Force the match to occur at the beginning of the searched string

In [155]:
# match occurs because searched string begins with 'Hello'
hello_regex = re.compile(r'^Hello')
text = 'Hello, world!'
mo = hello_regex.search(text)
mo.group()

'Hello'

In [157]:
# match DOES NOT occur because searched string DOES NOT begin with 'Hello'
hello_regex = re.compile(r'^Hello')
text = 'hello, world!'
mo = hello_regex.search(text)
mo == None

True

#### $ character: matches ONLY IF match occurs at END of searched text

Force the match to occur at the end of the searched string

In [158]:
# match occurs because searched string ends with digit
end_regex = re.compile(r'\d$')
text = 'Your number is 42'
mo = end_regex.search(text)
mo.group()

'2'

Combine ^ and $ to force match that starts and ends with given pattern

In [159]:
# match occurs
whole_regex = re.compile(r'^\d+$')
whole_regex.search('1234567890')

<re.Match object; span=(0, 10), match='1234567890'>

In [160]:
# match DOES NOT occur because letters in string
whole_regex.search('12345xyz67890') == None

True

In [161]:
# match DOES NOT occur because spacing in string
whole_regex.search('12  34567890') == None

True

### Matching specific repetitions with braces

In [136]:
# matches 'HaHaHa' only
ha_regex = re.compile(r'(Ha){3}')
mo = ha_regex.search('HaHaHa')
mo.group()

'HaHaHa'

In [137]:
# matches 'HaHaHa' only
mo = ha_regex.search('Ha')
mo == None

True

Can use a range with braces instead of single number:
* `(Ha){2,4}` will match `'HaHa'`, `'HaHaHa'`, or `'HaHaHaHa'`
* `(Ha){2,}` will match 2 or more instances of `(Ha)` group
* `(Ha){,5}` will match 0 to 5 instances of `(Ha)` group

By default, Python's regular expressions are *greedy*, meaning in ambiguous situations, will match longest string possible. 

In [141]:
# will match 'HaHaHaHa'
greedy_regex = re.compile(r'(Ha){2,4}')
mo = greedy_regex.search('HaHaHaHa')
mo.group()

'HaHaHaHa'

In [142]:
# will match 'HaHa'
nongreedy_regex = re.compile(r'(Ha){2,4}?')
mo = nongreedy_regex.search('HaHaHaHa')
mo.group()

'HaHa'

Question mark has 2 meanings in regular expressions: declaring non-greedy match or flagging a group as optional

### FINDALL() method


`Regex` objects also have `findall()` method. `search()` returns `Match` object of *first* matched text in searched string, while `findall()` method returns string of *every* match in searched string

In [143]:
# returns list of strings IF NO GROUPS in regular expression
phone_regex = re.compile(r'\d\d\d-\d\d\d-\d\d\d\d')
phone_regex.findall('Cell: 415-555-9999 Work: 212-555-0000')
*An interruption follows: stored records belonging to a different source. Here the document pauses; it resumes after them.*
import Literature.Geometry.Lorentzian.CoordScalarCurvatureFirstVariation
import Literature.Geometry.Lorentzian.CoordBochner
import Literature.Geometry.Lorentzian.CoordRicciEvolution
import HarnessLib

/-!
# The linearised scalar curvature, its formal adjoint and the Green identity (Fischer–Marsden)

Everything here is PROVED; the file introduces five explicit definitions (`divFormVec`,
`linScalVec`, `linScalAt`, `adjScalAt`, `greenVec`) and no statement of `Prop` type.

In the coordinate tensor calculus of metric components `G : E → (E →L E →L ℝ)`
(`MetricCoord.IsMetricOn G V`, any signature; `chrAt`, `ricAt`, `cov₂At`, `mtrAt`, `pairAt`,
`hessAt`, `lapAt`, `divAt`), for a smooth symmetric `2`-tensor field `h` and a smooth function
`f` on `V`:

* `IsMetricOn.divAt_sharpAt` — `div(θ^♯) = Σ g^{kl}(∂_{b_k}θ(b_l) − θ(Γ(b_k,b_l)))` for a field of
  covectors `θ` (`∇♯ = ♯∇`), and `divAt_sharpAt_fderiv` — `div grad φ = Δφ`;
* `divFormVec b G h` — `(div_G h)^♯`, with `apply_divFormVec`: `G((div_G h)^♯, Z) = Σ g^{kl}(∇_{b_k}h)(b_l, Z)`;
* `linScalAt b G h x` — the **linearised scalar curvature**
  `DS_G(h) = −⟨h, Ric⟩_G + div W_h − ½ Δ_G tr_G h`, `W_h = (div_G h)^♯ − ½ ∇ tr_G h` (`linScalVec`),
  i.e. `div_G div_G h − Δ_G tr_G h − ⟨h, Ric⟩_G` (Besse 1987, Thm. 1.174 (e), whose `Δ_g = −Δ_G`,
  `δ_g = −div_G`); `IsMetricFamilyOn.hasDerivWithinAt_scalAt_linScalAt` — along a smooth family
  of metrics `∂_t S(G_t) = DS_{G_t}(∂_t G_t)` (from `CoordScalarCurvatureFirstVariation` and
  `varChrTrace_eq_linScalVec`);
* `adjScalAt G f x` — the **formal `L²`-adjoint** `DS*_G(f) = −(Δ_G f) G + Hess f − f Ric`
  (Besse 1987, 4.64 ff.; Fischer–Marsden 1975; Corvino 2000, (3): `L_g^* f = −(Δ_g f) g + Hess f − f Ric(g)`);
* `IsMetricOn.mul_linScalAt_sub_pairAt_adjScalAt` — the **Green identity**
  `f · DS_G(h) − ⟨DS*_G f, h⟩_G = div_G B` with the explicit boundary field
  `B = f((div_G h)^♯ − ∇ tr_G h) − (h(∇f,·))^♯ + (tr_G h) ∇f` (`greenVec`); in particular
  `DS*_G f = 0` (a static potential) makes `f · DS_G(h)` an exact divergence (Corvino 2000, Prop. 2.3
  and (5); the origin of the cokernel in Corvino–Schoen gluing).

## References

* A. L. Besse, *Einstein manifolds*, Springer 1987, 1.59, Thm. 1.174, 1.181, 4.64. [Besse1987]
* A. E. Fischer, J. E. Marsden, *Deformations of the scalar curvature*, Duke Math. J. 42 (1975), 519–547.
* J. Corvino, *Scalar curvature deformation and a gluing construction for the Einstein constraint
  equations*, Comm. Math. Phys. 214 (2000), §2, (3)–(5), Prop. 2.3. [Corvino2000]
* B. O'Neill, *Semi-Riemannian geometry*, 1983, Ch. 3, p. 86 and Def. 3.50. [ONeill1983]
-/

noncomputable section

set_option maxSynthPendingDepth 3

open Set Filter ContinuousLinearMap Module
open scoped Topology ContDiff

namespace Literature.Geometry.Lorentzian

namespace MetricCoord

variable {E : Type*} [NormedAddCommGroup E] [NormedSpace ℝ E]
variable {ι : Type*} [Fintype ι] [FiniteDimensional ℝ E] [CompleteSpace E] (b : Basis ι ℝ E)
  {G : E → E →L[ℝ] E →L[ℝ] ℝ} {V : Set E} {x : E}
['415-555-9999', '212-555-0000']

In [145]:
# returns list of tuples (each represents found match, and its items are matched strings for each group in regex)
phone_regex = re.compile(r'(\d\d\d)-(\d\d\d)-(\d\d\d\d)')
phone_regex.findall('Cell: 415-555-9999 Work: 212-555-0000')

[('415', '555', '9999'), ('212', '555', '0000')]

### Character classes

Useful to shorten regexes.

List of shorthand character classes:
* \d: matches any decimal digit (equivalent to [0-9])
* \D: matches any non-digit character (equivalent to [^0-9])
* \s: matches any whitespace character (equivalent to [ \t\n\r\f\v])
* \S: matches any non-whitespace character (equivalent to [^ \t\n\r\f\v])
* \w: matches any alphanumeric character (equivalent to [a-zA-Z0-9_])
* \W: matches any non-alphanumeric character (equivalent to [^a-zA-Z0-9_])

In [147]:
# matches text with 1 or more digits, followed by whitespace character, followed by 1 or more letter/digit/underscore characters
xmas_regex = re.compile(r'\d+\s\w+')
text = '12 drummers, 11 pipers, 10 lords, 9 ladies, 8 maids, 7 swans, 6 geese, 5 rings, 4 birds, 3 hens, 2 doves, 1 partridge'
xmas_regex.findall(text)

['12 drummers',
 '11 pipers',
 '10 lords',
 '9 ladies',
 '8 maids',
 '7 swans',
 '6 geese',
 '5 rings',
 '4 birds',
 '3 hens',
 '2 doves',
 '1 partridge']

#### Custom character classes

Create custom character classes, if shorthand character classes are too broad. 
* Define character class by using square brackets, e.g., `[aeiouAEIOU]` will match any vowel, both lowercase and uppercase
* Can also includes ranges of letters or numbers by using hyphen, e.g., `[a-d]` will match the letters a, b, c, or d
* Special characters DO NOT need to be escaped in brackets, e.g., [0-5.] will match digits 0 to 5 and a period
* Caret character (^) just after character class's opening bracket makes a *negative character* class

In [151]:
# list of string matches for any vowels in string
vowel_regex = re.compile(r'[aeiouAEIOU]')
text = 'Robocop eats baby food. BABY FOOD'
vowel_regex.findall(text)

['o', 'o', 'o', 'e', 'a', 'a', 'o', 'o', 'A', 'O', 'O']

In [153]:
# negative character class (^), matches every non-vowel character
vowel_regex = re.compile(r'[^aeiouAEIOU]')
text = 'Robocop eats baby food. BABY FOOD'
vowel_regex.findall(text)

['R',
 'b',
 'c',
 'p',
 ' ',
 't',
 's',
 ' ',
 'b',
 'b',
 'y',
 ' ',
 'f',
 'd',
 '.',
 ' ',
 'B',
 'B',
 'Y',
 ' ',
 'F',
 'D']